**Requirement:**
Copy the data below in full, exactly as it appears.

Stored items:

++++++++++++++++++++

/-! ### Moments of `Λ_{χ,R,2}` along a `W`-progression -/

/-- `|∑_{e ∣ y, e ≤ R} μ(e) χ(log e / log R)| ≤ B · d_R(y)` for `|χ| ≤ B`. [folklore] -/
theorem abs_moebiusDivisorSum_le {χ : ℝ → ℝ} {B : ℝ} (hB : ∀ x, |χ x| ≤ B) (R : ℝ) (y : ℤ) :
    |moebiusDivisorSum χ R y| ≤ B * truncCount ⌊R⌋₊ y := by
  unfold moebiusDivisorSum truncCount
  refine (Finset.abs_sum_le_sum_abs _ _).trans ?_
  calc ∑ e ∈ (Icc 1 ⌊R⌋₊).filter (fun e : ℕ => (e : ℤ) ∣ y),
        |(ArithmeticFunction.moebius e : ℝ) * χ (Real.log e / Real.log R)|
      ≤ ∑ e ∈ (Icc 1 ⌊R⌋₊).filter (fun e : ℕ => (e : ℤ) ∣ y), B := by
        refine Finset.sum_le_sum fun e _ => ?_
        rw [abs_mul]
        have hμ : |(ArithmeticFunction.moebius e : ℝ)| ≤ 1 := by
          exact_mod_cast ArithmeticFunction.abs_moebius_le_one
        calc |(ArithmeticFunction.moebius e : ℝ)| * |χ (Real.log e / Real.log R)|
            ≤ 1 * B := mul_le_mul hμ (hB _) (abs_nonneg _) zero_le_one
          _ = B := one_mul B
    _ = B * _ := by rw [Finset.sum_const, nsmul_eq_mul, mul_comm]

/-- `Λ_{χ,R,2}(y)^m ≤ (log R)^m B^{2m} d_R(y)^{2m}` for `R ≥ 1`, `|χ| ≤ B`. [folklore] -/
theorem truncDivisorSum_two_pow_le {χ : ℝ → ℝ} {B : ℝ} (hB : ∀ x, |χ x| ≤ B) {R : ℝ} (hR : 1 ≤ R)
    (y : ℤ) (m : ℕ) :
    truncDivisorSum χ R 2 y ^ m ≤ Real.log R ^ m * B ^ (2 * m) * (truncCount ⌊R⌋₊ y : ℝ) ^ (2 * m) := by
  have hB0 : 0 ≤ B := (abs_nonneg _).trans (hB 0)
  have hlog : 0 ≤ Real.log R := Real.log_nonneg hR
  unfold truncDivisorSum
  rw [mul_pow, ← pow_mul, mul_assoc, ← mul_pow]
  refine mul_le_mul_of_nonneg_left ?_ (pow_nonneg hlog m)
  have h2 : moebiusDivisorSum χ R y ^ (2 * m) = |moebiusDivisorSum χ R y| ^ (2 * m) := by
    rw [pow_mul, pow_mul, sq_abs]
  rw [h2]
  exact pow_le_pow_left₀ (abs_nonneg _) (abs_moebiusDivisorSum_le hB R y) _

/-- **Crude moments of `Λ_{χ,R,2}` along a `W`-progression**: for `|χ| ≤ B`, `R ≥ 1` and `b`
coprime to `W ≥ 1`,
`∑_{n ∈ [N]} Λ_{χ,R,2}(Wn + b)^m ≤ (log R)^m B^{2m} (N (1 + log ⌊R⌋)^{f(2m,0)} + ⌊R⌋^{2m})`.
[cite: GreenTao2010, App. D (proof of Prop. 6.4: "crude divisor estimates")] -/
theorem sum_truncDivisorSum_two_pow_le {χ : ℝ → ℝ} {B : ℝ} (hB : ∀ x, |χ x| ≤ B) {R : ℝ}
    (hR : 1 ≤ R) {W b : ℕ} (hb : Nat.Coprime b W) (hW : 1 ≤ W) (N m : ℕ) :
    ∑ n ∈ Icc 1 N, truncDivisorSum χ R 2 ((W : ℤ) * n + b) ^ m ≤
      Real.log R ^ m * B ^ (2 * m) *
        (N * (1 + Real.log ⌊R⌋₊) ^ (lcmLogExp (2 * m) 0) + (⌊R⌋₊ : ℝ) ^ (2 * m)) := by
  have hB0 : 0 ≤ B := (abs_nonneg _).trans (hB 0)
  have hlog : 0 ≤ Real.log R := Real.log_nonneg hR
  calc ∑ n ∈ Icc 1 N, truncDivisorSum χ R 2 ((W : ℤ) * n + b) ^ m
      ≤ ∑ n ∈ Icc 1 N, Real.log R ^ m * B ^ (2 * m) *
          (truncCount ⌊R⌋₊ ((W : ℤ) * n + b) : ℝ) ^ (2 * m) :=
        Finset.sum_le_sum fun n _ => truncDivisorSum_two_pow_le hB hR _ m
    _ = Real.log R ^ m * B ^ (2 * m) *
          ∑ n ∈ Icc 1 N, (truncCount ⌊R⌋₊ ((W : ℤ) * n + b) : ℝ) ^ (2 * m) := by
        rw [Finset.mul_sum]
    _ ≤ _ := mul_le_mul_of_nonneg_left (sum_truncCount_pow_le ⌊R⌋₊ (2 * m) hb hW N) (by positivity)

end Literature.NumberTheory.Sieve

end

++++++++++++++++++++

**Result:**
/-! ### Moments of `Λ_{χ,R,2}` along a `W`-progression -/

/-- `|∑_{e ∣ y, e ≤ R} μ(e) χ(log e / log R)| ≤ B · d_R(y)` for `|χ| ≤ B`. [folklore] -/
theorem abs_moebiusDivisorSum_le {χ : ℝ → ℝ} {B : ℝ} (hB : ∀ x, |χ x| ≤ B) (R : ℝ) (y : ℤ) :
    |moebiusDivisorSum χ R y| ≤ B * truncCount ⌊R⌋₊ y := by
  unfold moebiusDivisorSum truncCount
  refine (Finset.abs_sum_le_sum_abs _ _).trans ?_
  calc ∑ e ∈ (Icc 1 ⌊R⌋₊).filter (fun e : ℕ => (e : ℤ) ∣ y),
        |(ArithmeticFunction.moebius e : ℝ) * χ (Real.log e / Real.log R)|
      ≤ ∑ e ∈ (Icc 1 ⌊R⌋₊).filter (fun e : ℕ => (e : ℤ) ∣ y), B := by
        refine Finset.sum_le_sum fun e _ => ?_
        rw [abs_mul]
        have hμ : |(ArithmeticFunction.moebius e : ℝ)| ≤ 1 := by
          exact_mod_cast ArithmeticFunction.abs_moebius_le_one
        calc |(ArithmeticFunction.moebius e : ℝ)| * |χ (Real.log e / Real.log R)|
            ≤ 1 * B := mul_le_mul hμ (hB _) (abs_nonneg _) zero_le_one
          _ = B := one_mul B
    _ = B * _ := by rw [Finset.sum_const, nsmul_eq_mul, mul_comm]

/-- `Λ_{χ,R,2}(y)^m ≤ (log R)^m B^{2m} d_R(y)^{2m}` for `R ≥ 1`, `|χ| ≤ B`. [folklore] -/
theorem truncDivisorSum_two_pow_le {χ : ℝ → ℝ} {B : ℝ} (hB : ∀ x, |χ x| ≤ B) {R : ℝ} (hR : 1 ≤ R)
    (y : ℤ) (m : ℕ) :
    truncDivisorSum χ R 2 y ^ m ≤ Real.log R ^ m * B ^ (2 * m) * (truncCount ⌊R⌋₊ y : ℝ) ^ (2 * m) := by
  have hB0 : 0 ≤ B := (abs_nonneg _).trans (hB 0)
  have hlog : 0 ≤ Real.log R := Real.log_nonneg hR
  unfold truncDivisorSum
  rw [mul_pow, ← pow_mul, mul_assoc, ← mul_pow]
  refine mul_le_mul_of_nonneg_left ?_ (pow_nonneg hlog m)
  have h2 : moebiusDivisorSum χ R y ^ (2 * m) = |moebiusDivisorSum χ R y| ^ (2 * m) := by
    rw [pow_mul, pow_mul, sq_abs]
  rw [h2]
  exact pow_le_pow_left₀ (abs_nonneg _) (abs_moebiusDivisorSum_le hB R y) _

/-- **Crude moments of `Λ_{χ,R,2}` along a `W`-progression**: for `|χ| ≤ B`, `R ≥ 1` and `b`
coprime to `W ≥ 1`,
`∑_{n ∈ [N]} Λ_{χ,R,2}(Wn + b)^m ≤ (log R)^m B^{2m} (N (1 + log ⌊R⌋)^{f(2m,0)} + ⌊R⌋^{2m})`.
[cite: GreenTao2010, App. D (proof of Prop. 6.4: "crude divisor estimates")] -/
theorem sum_truncDivisorSum_two_pow_le {χ : ℝ → ℝ} {B : ℝ} (hB : ∀ x, |χ x| ≤ B) {R : ℝ}
    (hR : 1 ≤ R) {W b : ℕ} (hb : Nat.Coprime b W) (hW : 1 ≤ W) (N m : ℕ) :
    ∑ n ∈ Icc 1 N, truncDivisorSum χ R 2 ((W : ℤ) * n + b) ^ m ≤
      Real.log R ^ m * B ^ (2 * m) *
        (N * (1 + Real.log ⌊R⌋₊) ^ (lcmLogExp (2 * m) 0) + (⌊R⌋₊ : ℝ) ^ (2 * m)) := by
  have hB0 : 0 ≤ B := (abs_nonneg _).trans (hB 0)
  have hlog : 0 ≤ Real.log R := Real.log_nonneg hR
  calc ∑ n ∈ Icc 1 N, truncDivisorSum χ R 2 ((W : ℤ) * n + b) ^ m
      ≤ ∑ n ∈ Icc 1 N, Real.log R ^ m * B ^ (2 * m) *
          (truncCount ⌊R⌋₊ ((W : ℤ) * n + b) : ℝ) ^ (2 * m) :=
        Finset.sum_le_sum fun n _ => truncDivisorSum_two_pow_le hB hR _ m
    _ = Real.log R ^ m * B ^ (2 * m) *
          ∑ n ∈ Icc 1 N, (truncCount ⌊R⌋₊ ((W : ℤ) * n + b) : ℝ) ^ (2 * m) := by
        rw [Finset.mul_sum]
    _ ≤ _ := mul_le_mul_of_nonneg_left (sum_truncCount_pow_le ⌊R⌋₊ (2 * m) hb hW N) (by positivity)

end Literature.NumberTheory.Sieve

end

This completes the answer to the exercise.